Кроме моей жены в гостиной собралась целая куча народу: наши соседи, Сэм с Джуди и те два парня, которые играли в лотерею, тут были тоже! И телевизионная дива в том самом искрящемся платье, и даже женщина, у которой сошлось пять цифр!
– Что… что все это значит? – слабым голосом спросил я, полагая, что попросту сошел с ума, а собака у меня за пазухой, чувствуя мое волнение, заворчала.
Она высунула свою маленькую, не больше чем кулачок ребенка, головку, а ее мокрая, слипшаяся шерсть норовила подняться дыбом. Эта кроха, несомненно, решила меня защищать! Она оскалила зубы, тявкнула и вдруг залилась самым настоящим лаем, грозно тараща глазенки и упершись лапками в мои руки!
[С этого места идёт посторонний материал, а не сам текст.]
import Mathlib
import HarnessLib
import HarnessLib.Audit
import Summits.CriticalPhenomena.Statement
import Literature.Probability.RandomPlanarGeometry.HexSAW
import Literature.Probability.RandomPlanarGeometry.YangBaxterSAW
import HarnessLib.Audit.Status.Attr

/-!
Route: SAWHexUniversality

CLOSED (retired) 2026-08-15T13:48:09Z by operator:999:1257524 — reason: not-a-thesis: assembly does not conclude the sub-problem Statement — note: D-0027 §2.1 audit (human 2026-08-15: routes that do not decide the summit are removed): the assembly concludes `Literature.Probability.RandomPlanarGeometry.SAW.SAWScalingLimit`, not the sub-problem statement; a NEW conforming route may be opened from the same idea (generated `closes : … → _root_.SAW. The file is kept as the record of this route; refuted decls are indexed as negative knowledge (`ledger negatives`).

It suffices to show X3 = (H) ∧ (U) [integrable neighbour + universality transfer]:
 (H) HexConjecture: Duminil-Copin–Smirnov 2012 Conjecture 1 as printed — on the HEXAGONAL lattice
δHex, in every Dobrushin
     domain (Ω; a, b), the SAW law P_{x_c,δ} (weight x_c^{ℓ(γ)}, x_c = 1/√(2+√2)) from a_δ to b_δ
converges to chordal SLE_{8/3};
 (U) LatticeUniversality: for every Dobrushin domain and endpoint approximations on both lattices,
the square-lattice
     critical SAW law (Literature.Probability.RandomPlanarGeometry.SAW.law) and the hexagonal one
become asymptotically equal in law on CurveClass ℂ
     (difference of test integrals → 0 as δ → 0+).
Then SAWScalingLimit follows in one line. (H) is the case where an integrable structure exists (DCS
parafermion,
Lemma 1: half of discrete Cauchy–Riemann at σ = 5/8, x = x_c); (U) is a universality statement of
the kind proved for
percolation/Ising/FK on isoradial graphs (Grimmett–Manolescu; Chelkak–Smirnov;
Duminil-Copin–Li–Manolescu) and begun for
SAW by Glazman–Manolescu (arXiv:1708.00395: Yang–Baxter-weighted SAW on rhombic tilings of ℤ² has
the SAME boundary
two-point function and critical fugacity as the hexagonal walk).

Lean: the hexagonal SAW law is not in the library (definition request defn HexSAWLaw); the typed
shell of X3 abstracts it
as a comparison family Q (TransferShape; with Q := hex law it IS (H) ∧ (U)):
∀ (D : Literature.Probability.RandomPlanarGeometry.DobrushinDomain) (a b : ℝ →
Literature.Probability.LatticeModels.Site 2),
Literature.Probability.RandomPlanarGeometry.SAW.IsEndpointApprox D a b → ∃ Q : ℝ →
MeasureTheory.Measure (Literature.Probability.RandomPlanarGeometry.CurveClass ℂ), (∃ Γ : (NNReal →
ℝ) → Literature.Probability.RandomPlanarGeometry.CurveClass ℂ,
Literature.Probability.RandomPlanarGeometry.IsSLECurve ((8 : NNReal) / 3) D Γ ∧
Literature.Probability.RandomPlanarGeometry.TendstoLaw (fun (_ : ℝ) (x :
Literature.Probability.RandomPlanarGeometry.CurveClass ℂ) => x) Q Γ
Literature.Probability.Process.preWienerMeasure) ∧ (∀ f : BoundedContinuousFunction
(Literature.Probability.RandomPlanarGeometry.CurveClass ℂ) ℝ, Filter.Tendsto (fun δ => (∫ γ, f
γ.curve ∂(Literature.Probability.RandomPlanarGeometry.SAW.law D.carrier δ (a δ) (b δ))) - ∫ x, f x
∂(Q δ)) (nhdsWithin 0 (Set.Ioi 0)) (nhds 0))

Rationale: WHY THIS LINE. The conjunct is on δℤ², where "self-avoiding walk … is not believed to be integrable,
therefore it is
not reasonable to expect … a well-behaved equivalent observable" (Glazman–Manolescu arXiv:1708.00395
p.1). The only
lattice where exact SAW identities exist is the hexagonal one (Nienhuis 1982;
DuminilCopinSmirnov2012 Lemma 1 ⇒
μ = √(2+√2); bridge/strip identities Lemma 2; Beaton–Bousquet-Mélou–de Gier–Duminil-Copin–Guttmann).
Universality
technology on isoradial graphs — the star–triangle / Yang–Baxter track-exchange — has carried
critical behaviour from
one lattice to all rhombic tilings for percolation (Grimmett–Manolescu 2013–14), Ising
(Chelkak–Smirnov 2012) and FK
(Duminil-Copin–Li–Manolescu 2018), and Glazman–Manolescu made the first SAW step (universality of
x_c and of the
half-plane boundary 2-point function across YB-weighted tilings, hex = all angles π/3). So: prove
SLE_{8/3} where the
parafermion lives (H), and transport it (U). Area imported: integrable lattice models / Yang–Baxter
equation.
New objects (definition requests, constructions elementary): the hexagonal-lattice critical SAW law
in a Dobrushin
domain (DCS §4), and the Glazman–Manolescu YB-weighted SAW on a rhombic tiling with angle sequence
Θ.

RANKED CRUXES:
 r2 LatticeUniversality (informal until HexSAWLaw lands; hardest, most informative and the NEW
mathematics): for every
    Dobrushin domain, square-lattice endpoint approximation (a_δ, b_δ) and hexagonal one (a'_δ,
b'_δ), ∫ f∘curve dP^{ℤ²}_δ
    − ∫ f∘curve dP^{hex}_δ → 0 for all bounded continuous f on CurveClass ℂ. Note the uniform ℤ²
walk is NOT a member of
    the GM Yang–Baxter family (their walks live on faces and may revisit a rhombus), so r2 needs a
further comparison
    "GM-weighted square tiling at θ = π/2 ~ uniform ℤ² SAW in the scaling limit" — recorded as r4.
 r3 HexConjecture (informal): DCS Conjecture 1 verbatim (hexagonal lattice, closest-vertex
endpoints).
 r4 YBtoUniform (informal): the GM YB-weighted SAW on the square tiling (all angles π/2) at its
critical point and the
    uniform ℤ² SAW at x_c(ℤ²) have the same chordal scaling limit(s) in every Dobrushin domain.
 r5 YBUniversalityOfLimit (informal): the chordal scaling limit (all subsequential limits) of the
critical GM
    YB-weighted SAW is independent of the angle sequence Θ ∈ [π/3, 2π/3]^ℕ (extension of GM Thm
1.1-type 2-point
    universality to the curve law); with Θ ≡ π/3 = hex this links r3 to r4.
 Assembly (typed): TransferShape → SAWScalingLimit (Q → SLE law and law_δ − Q_δ → 0 on test
functions ⇒ law_δ → SLE;
    two-ε argument; measurability automatic).

KILL CRITERIA. ¬r4 or ¬r5 (a Θ-dependent or weight-dependent limit) closes this route without
touching the conjunct.
¬r2 with r3 proved would exhibit non-universality hex ≠ ℤ² — closes the route and is major evidence
against the
conjunct's κ = 8/3 on ℤ².
NOT DECOMPOSED YET: everything inside (H) (that is Route SAWParafermion on the hexagonal lattice);
the track-exchange
coupling of curve LAWS (GM only control partition functions); endpoint conventions on Hex.
Sources: DuminilCopinSmirnov2012 (Lemma 1–2, Conj. 1), arXiv:1708.00395 (Thm 1.1–1.2, §3),
Nienhuis1982,
GrimmettManolescu2014, ChelkakSmirnov2012, arXiv:1109.0358 (BBdGDG bridges).

Novelty: NOVELTY (retriage pass, search-before-claim: lit search local+crossref/zbmath, lit search --hybrid,
lit vsearch,
lit frontier CriticalPhenomena --since 2020, lit galaxy search --star pdf; remote OpenAlex/S2/arXiv
rate-limited today).
Nearest prior art found:
 (1) GlazmanManolescu2019 (arXiv:1708.00395) — the route's own seed: Yang–Baxter-weighted SAW on
rhombic tilings H(Θ),
     Θ ∈ [π/3,2π/3]^ℕ; Thm 1 (p.3): half-plane boundary 2-point function G_Θ(a,b) = G_{π/3}(a,b);
Thm 2: bridges
     B_{T,Θ} → 0; Thm 3/Prop 1.2: critical fugacity universal; p.11: "the Yang–Baxter transformation
… transforms the
     rhombic tiling while preserving the partition function"; p.2: "the first step towards
universality of the
     self-avoiding walk". PARTITION-FUNCTION level only; uniform ℤ² walk not in the family (p.1).
 (2) Curve/arm-level isoradial universality where a configuration coupling exists:
GrimmettManolescu2011
     (arXiv:1108.2784) and GrimmettManolescu2014Isoradial (arXiv:1204.0505) for percolation,
ChelkakSmirnov2012Ising
     (arXiv:0910.2045) for Ising interfaces, Duminil-Copin–Li–Manolescu (arXiv:1711.02338) for FK,
DKKMO2020Rotational
     (arXiv:2012.11672: track exchange "seen as a random map on configurations", pushforward
preserves the measure,
     p.8) — none for SAW.
 (3) Hex→other-lattice transfer for SAW in print is numerical/asymptotic only:
BeatonGuttmannJensen2012
     (arXiv:1110.1141: DCS identity holds asymptotically on ℤ² with lattice-dependent constants  [refs: 1708.00395, 1108.2784, 1204.0505, 0910.2045, 1711.02338, 2012.11672, 1110.1141, 1109.3091, GlazmanManolescu2019, GrimmettManolescu2011, BeatonGuttmannJensen2012, KennedyLawler2013, DuminilCopinSmirnov2012]

Barriers (technique_class: yang-baxter universality-transfer; curve-law comparison): BARRIERS (catalogue Literature/Barriers/CriticalPhenomena/, decls in namespace
Literature.Barriers.CriticalPhenomena):
 - Literature.Barriers.CriticalPhenomena.ParafermionicHalfCauchyRiemann (decl
ParafermionicHalfCauchyRiemann, PROVED
   _holds): APPLIES in full to crux r3 HexConjecture =
Literature.Probability.RandomPlanarGeometry.SAW.HexSAWScalingLimit (the barrier's "blocks" names
this
   route's (H)): DCS Lemma 1 gives ≈(2/3)E relations for E unknowns, every domain containing a
hexagon carries a non-zero
   kernel element with zero boundary values (not_determined_of), so vertex relations + boundary data
cannot identify the
   observable's limit. NOT evaded: the route quarantines (H) as one undecomposed crux; the bet is
that the new content is
   (U) and that (H) falls to model-specific input beyond the vertex relations (DCS Conjecture 2
programme; sibling route
   SAWParafermion) — if (H) never closes, the route still converts the conjunct into "Hex ⇒ ℤ²".
 - Literature.Barriers.CriticalPhenomena.NienhuisWeightsExcludeVertexSAW (decl
NienhuisWeightsExcludeVertexSAW, PROVED;
   audit theorem not_hasExactVertexRelationZ2 : ¬ HasExactVertexRelationZ2): APPLIES to any attempt
to reach the uniform
   ℤ² walk through an exact local observable identity (technique class HasExactVertexRelationZ2 is
EMPTY). EVADED BY
   DESIGN: the route writes no identity on ℤ²; integrable structure is used only on Hex / the GM
Yang–Baxter family, and
   the uniform walk enters solely through the

History (route lifecycle, newest last):
- 2026-08-15T13:48:09Z · CLOSED retired — not-a-thesis: assembly does not conclude the sub-problem Statement (operator:999:1257524)

sub-problem: SAWScalingLimit · status: closed(retired) · opened planner-plan-CriticalPhenomena-SAWScalingLimit-0 2026-08-13T19:12:12Z · rev 3 · ledger route-CriticalPhenomena-SAWHexUniversality
GENERATED by the gate from the ledger (D-0016/17). Provers cite these decls: `theorem foo : Summit.CriticalPhenomena.SAWScalingLimit.Theses.SAWHexUniversality.<Decl> := …` in Summits/CriticalPhenomena/SAWScalingLimit/Theorems/<Name>.lean.
-/

namespace Summit.CriticalPhenomena.SAWScalingLimit.Theses.SAWHexUniversality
– С наступающим! – еще раз повторила моя жена, а присутствующие стали аплодировать, кричать, смеяться, кидать в меня и собаку серпантин и хлопать хлопушками с конфетти и пробками бутылок. Часы стали отбивать двенадцать ударов. Наверное, этого мой организм уже не выдержал. Хорошо, что наш просторный диван был так близко. Потому что на него я и свалился. А потом…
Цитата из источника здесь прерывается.